Those are the key points from a study on 21st-century power-beaming satellites released Friday by a Washington think tank called Resources for the Future.
Satellite solar power has been suggested as an alternative to terrestrial energy resources for electrical generation.
The nine-month-long study looked at the market for electricity from the present to the year 2020, roughly the year when many experts believe satellite solar power actually could be possible. Included were comments from the Electric Power Research Institute and Texaco.
Among the findings:
- Conventional electricity generation in both developed and developing countries may be more than adequate in terms of cost, supply and environmental factors.
- Satellite solar power is relatively immature technology. That makes it difficult to estimate costs and the likely competitiveness of such an idea measured against other energy systems.
- Lower launch costs could help make satellite solar power more promising. But until those costs go down, it is too early for the U.S. government to commit to related loan guarantees or tax incentives.

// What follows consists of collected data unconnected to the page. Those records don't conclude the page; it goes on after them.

import Literature.AlgebraicGeometry.Frobenioids.ArithmeticFrobenioidThm64ivTransport
import Literature.AlgebraicGeometry.Frobenioids.ArithmeticFrobenioidThm64ivNormPreservation
import Literature.AlgebraicGeometry.Frobenioids.ModelFrobenioidTypeBridge
import HarnessLib

/-!
# Frobenioids I, Theorem 6.4 (iv) at the constructions, packaged: from the typed [FrdI] Cor. 4.11 (iv) for an
# equivalence `Ψ` of arithmetic Frobenioids to `Ψ^Base`, norm-preserving place bijections, and `L₁ ≅ L₂`

Mochizuki, *The geometry of Frobenioids I: the general theory*, Kyushu J. Math. **62** (2008) 293–400, §6,
Thm. 6.4 (iv) p. 115 l. 17–29, proof p. 116 l. 17–35 [cite: MochizukiFrdI2008, Thm. 6.4 (iv) p.115].

PROOF-ONLY file (cell abc-iut, `plan/L1/SUBDAG-FrdI-Thm64.md` §G, DATA-LEVEL composition row T64iv/L08 —
packaging of `ArithmeticFrobenioidThm64ivTransport.lean` (row T64iv/L01) with
`ArithmeticFrobenioidThm64ivNormPreservation.lean` (piece G-A); L1-lead R108 (4) row (G); seat abc-iut-L1-d7;
the SCHEMA-LETTER closer `Thm64iv_holds` over abc-iut-L1-t3's `Thm64iv` is abc-iut-L1-t3's row «T64-ASSEMBLIES»,
R112 (9), and consumes these BY NAME):
* `Thm64iv_arith_of_cor411iv` — for an equivalence `Ψ : C_{K₁/F₁} ⥲ C_{K₂/F₂}` with the typed conclusion of
  Cor. 4.11 (iv) (binder `h411iv` over `arithFrobenioidOps`; its premises hold at `C_{K/F}`): there are `Ψ^Base`
  (an equivalence) with `η : Base₂ ∘ Ψ ≅ Ψ^Base ∘ Base₁` and, for every `X = Spec L₁`, a bijection `π_X` of the
  finite places of `L₁` and of `L₂ := (Ψ^Base X).L` preserving NORMS and residue characteristics, and
  `L₁ ≅ L₂` whenever `L₁` is Galois over `ℚ`;
* `Thm64iv_arith_of_cor411iv'` — the same from the binder in the `PreFrobenioidData.ofFunctor Φ (toElem …)` /
  `ModelFrobenioid.data` presentation (the letter of abc-iut-L1-t14's `FrdI.cor411iv_ofFunctor_of_isOfFSMType`;
  the two presentations agree by `ModelFrobenioid.ofModel_eq_data`, `rfl`);
* `Thm64iv_arith_oneUniqueSquare_of_cor411ii` — with the typed Cor. 4.11 (ii) as well, THIS `Ψ^Base` fits the
  `1`-unique square of abc-iut-L1-t3's schema hypothesis.
Row T64iv/L07b (compatibility with `F₁ ≅ F₂`) = abc-iut-L1-d4's p422145, not claimed; "`deg(Ψ^rlf) = 1`" for THE
`Ψ^rlf` of Thm. 6.4 (ii) = the T64ii assembly.  No definitions, no named facts; nothing here bears on [IUTchIII].
-/

noncomputable section

namespace Literature.AlgebraicGeometry.Frobenioids

open CategoryTheory Opposite NumberField
open PreFrobenioidData (OneUniqueSquare)

section Arith

variable {F₁ : Type} [Field F₁] [NumberField F₁] {K₁ : Type} [Field K₁] [Algebra F₁ K₁] [IsGalois F₁ K₁]
variable {F₂ : Type} [Field F₂] [NumberField F₂] {K₂ : Type} [Field K₂] [Algebra F₂ K₂] [IsGalois F₂ K₂]

/-- **[FrdI] Thm. 6.4 (iv) at the constructions, from the typed Cor. 4.11 (iv)**: `Ψ^Base` (an equivalence,
`η`), norm- and residue-characteristic-preserving bijections `π_X` of finite places (generator ↦ generator), and
`L₁ ≅ (Ψ^Base X).L` for `L₁ = X.L` Galois over `ℚ`. [cite: MochizukiFrdI2008, Thm. 6.4 (iv) p.115] -/
theorem Thm64iv_arith_of_cor411iv (Ψ : arithFrobenioid F₁ K₁ ≌ arithFrobenioid F₂ K₂)
    (h411iv : PreFrobenioidData.Cor411iv (arithFrobenioidOps F₁ K₁) (arithFrobenioidOps F₂ K₂) Ψ
      (PreFrobenioid.rsParams (arithFrobenioid_isFrobenioid F₁ K₁) fun a 𝔭 => PrimarySupp a 𝔭)
      (PreFrobenioid.rsParams (arithFrobenioid_isFrobenioid F₂ K₂) fun a 𝔭 => PrimarySupp a 𝔭)) :
    ∃ (ΨBase : FinSubextCat F₁ K₁ ⥤ FinSubextCat F₂ K₂)
      (_ : Ψ.functor ⋙ (arithFrobenioidOps F₂ K₂).base ≅ (arithFrobenioidOps F₁ K₁).base ⋙ ΨBase)
      (π : ∀ X : FinSubextCat F₁ K₁, FinitePlace X.L ≃ FinitePlace (ΨBase.obj X).L),
      ΨBase.IsEquivalence ∧
      (∀ (X : FinSubextCat F₁ K₁) (w : FinitePlace X.L), logNorm (π X w) = logNorm w) ∧
      (∀ (X : FinSubextCat F₁ K₁) (w : FinitePlace X.L), residueChar (π X w) = residueChar w) ∧
      ∀ X : FinSubextCat F₁ K₁, IsGalois ℚ X.L → Nonempty (X.L ≃+* (ΨBase.obj X).L) := by
  obtain ⟨ΨBase, E, η, π, hEq, -, hgen, hdiv⟩ := exists_transport_of_cor411iv Ψ h411iv
  haveI := hEq
  refine ⟨ΨBase, η, π, hEq, fun X w => arith_logNorm_transport Ψ E η hdiv X (π X) (hgen X) w,
    fun X w => arith_residueChar_transport Ψ E η hdiv X (π X) (hgen X) w, fun X hX => ?_⟩
  obtain ⟨c, hc, hg⟩ := arith_exists_logNorm_eq_mul Ψ E η hdiv X (π X) (hgen X)
  exact (Thm64iv_at_of_logNorm_transport ΨBase X (π X) c hc hg).2 hX

/-- The same from the Cor. 4.11 (iv) binder in the `PreFrobenioidData.ofFunctor Φ (ModelFrobenioid.toElem …)` =
`ModelFrobenioid.data …` presentation (the letter of `FrdI.cor411iv_ofFunctor_of_isOfFSMType`); the two
presentations of the operations of `C_{K/F}` agree definitionally (`ModelFrobenioid.ofModel_eq_data`).
[cite: MochizukiFrdI2008, Thm. 6.4 (iv) p.115] -/
theorem Thm64iv_arith_of_cor411iv' (Ψ : arithFrobenioid F₁ K₁ ≌ arithFrobenioid F₂ K₂)
    (h411iv : PreFrobenioidData.Cor411iv
      (ModelFrobenioid.data (arithDivisorFunctor F₁ K₁) (unitsFunctor F₁ K₁) (divNatTrans F₁ K₁))
      (ModelFrobenioid.data (arithDivisorFunctor F₂ K₂) (unitsFunctor F₂ K₂) (divNatTrans F₂ K₂)) Ψ
      (PreFrobenioid.rsParams (arithFrobenioid_isFrobenioid F₁ K₁) fun a 𝔭 => PrimarySupp a 𝔭)
      (PreFrobenioid.rsParams (arithFrobenioid_isFrobenioid F₂ K₂) fun a 𝔭 => PrimarySupp a 𝔭)) :
    ∃ (ΨBase : FinSubextCat F₁ K₁ ⥤ FinSubextCat F₂ K₂)
      (_ : Ψ.functor ⋙ (arithFrobenioidOps F₂ K₂).base ≅ (arithFrobenioidOps F₁ K₁).base ⋙ ΨBase)
      (π : ∀ X : FinSubextCat F₁ K₁, FinitePlace X.L ≃ FinitePlace (ΨBase.obj X).L),
      ΨBase.IsEquivalence ∧
      (∀ (X : FinSubextCat F₁ K₁) (w : FinitePlace X.L), logNorm (π X w) = logNorm w) ∧
      (∀ (X : FinSubextCat F₁ K₁) (w : FinitePlace X.L), residueChar (π X w) = residueChar w) ∧
      ∀ X : FinSubextCat F₁ K₁, IsGalois ℚ X.L → Nonempty (X.L ≃+* (ΨBase.obj X).L) :=
  Thm64iv_arith_of_cor411iv Ψ h411iv

/-- With the typed Cor. 4.11 (ii) as well (binder `h411ii`), the `Ψ^Base` of the Cor. 4.11 (iv) datum fits the
`1`-UNIQUE square `PreFrobenioidData.OneUniqueSquare Ψ.functor Base₁ Base₂ Ψ^Base` (hypothesis shape of
abc-iut-L1-t3's schema `Thm64iv`), and carries the norm-preserving bijections and the field isomorphisms.
[cite: MochizukiFrdI2008, Thm. 6.4 (iv) p.115] -/
theorem Thm64iv_arith_oneUniqueSquare_of_cor411ii (Ψ : arithFrobenioid F₁ K₁ ≌ arithFrobenioid F₂ K₂)
    (h411ii : PreFrobenioidData.Cor411ii (arithFrobenioidOps F₁ K₁) (arithFrobenioidOps F₂ K₂) Ψ)
    (h411iv : PreFrobenioidData.Cor411iv (arithFrobenioidOps F₁ K₁) (arithFrobenioidOps F₂ K₂) Ψ
      (PreFrobenioid.rsParams (arithFrobenioid_isFrobenioid F₁ K₁) fun a 𝔭 => PrimarySupp a 𝔭)
      (PreFrobenioid.rsParams (arithFrobenioid_isFrobenioid F₂ K₂) fun a 𝔭 => PrimarySupp a 𝔭)) :
    ∃ (ΨBase : FinSubextCat F₁ K₁ ⥤ FinSubextCat F₂ K₂)
      (π : ∀ X : FinSubextCat F₁ K₁, FinitePlace X.L ≃ FinitePlace (ΨBase.obj X).L),
      OneUniqueSquare Ψ.functor (arithFrobenioidOps F₁ K₁).base (arithFrobenioidOps F₂ K₂).base ΨBase ∧
      (∀ (X : FinSubextCat F₁ K₁) (w : FinitePlace X.L), logNorm (π X w) = logNorm w) ∧
      ∀ X : FinSubextCat F₁ K₁, IsGalois ℚ X.L → Nonempty (X.L ≃+* (ΨBase.obj X).L) := by
  obtain ⟨ΨBase, η, π, hEq, hnorm, -, hiso⟩ := Thm64iv_arith_of_cor411iv Ψ h411iv
  exact ⟨ΨBase, π, oneUniqueSquare_of_cor411ii_of_iso Ψ h411ii hEq η, hnorm, hiso⟩

end Arith

end Literature.AlgebraicGeometry.Frobenioids

end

- Health risks associated with exposure to electric and magnetic fields generated by satellite solar power are likely to be of significant public concern.
- Such power may be useful for the International Space Station, moon bases or other space missions.
However, Molly Macauley, an economist who led the study, said the findings should not preclude NASA working on such a concept.
"But … it's going to be very difficult to make it competitive with terrestrial power," she told SPACE.com. "It's a very hard sell."
"My concern with satellite-solar-power advocates is that they aren't looking over their shoulders to realize that technological change and innovation in markets is happening within conventional approaches."
There have been dozens of approaches to building power-beaming satellites. "But fundamentally, so long as it costs as much to get to space, we've got a major problem," she said.
John Mankins, a NASA manager working with advanced concepts, said the study is consistent with the agency's own studies of beaming power from space.
"The technology to do very large scale solar-power systems that might deliver energy into terrestrial power markets is not at hand. It's going to take a fair amount of investment and a lot of success in research and development to mature these technologies to make them available," he said.
But Mankins believes it is smart to keep the idea of satellite power plants alive, since they may one day provide safe, economical power to an energy-hungry Earth.
"The real question that has to be tackled over the next 30 to 50 years," he said, "is what options are required if we get serious about global climate change and greenhouse gas emissions and accumulations?"
Systems like satellite solar power provide an opportunity to leapfrog the delivery of energy to the developing world. Electrifying Africa with a traditional power grid would cost at least $80 billion, according to a United Nations estimate.
"For space power, you don't necessarily have to do that," Mankins said. "You can beam the power into the market without electrifying the whole continent. That has the potential to have the same kind of transformational effect that wireless telecommunications is having in the developing world."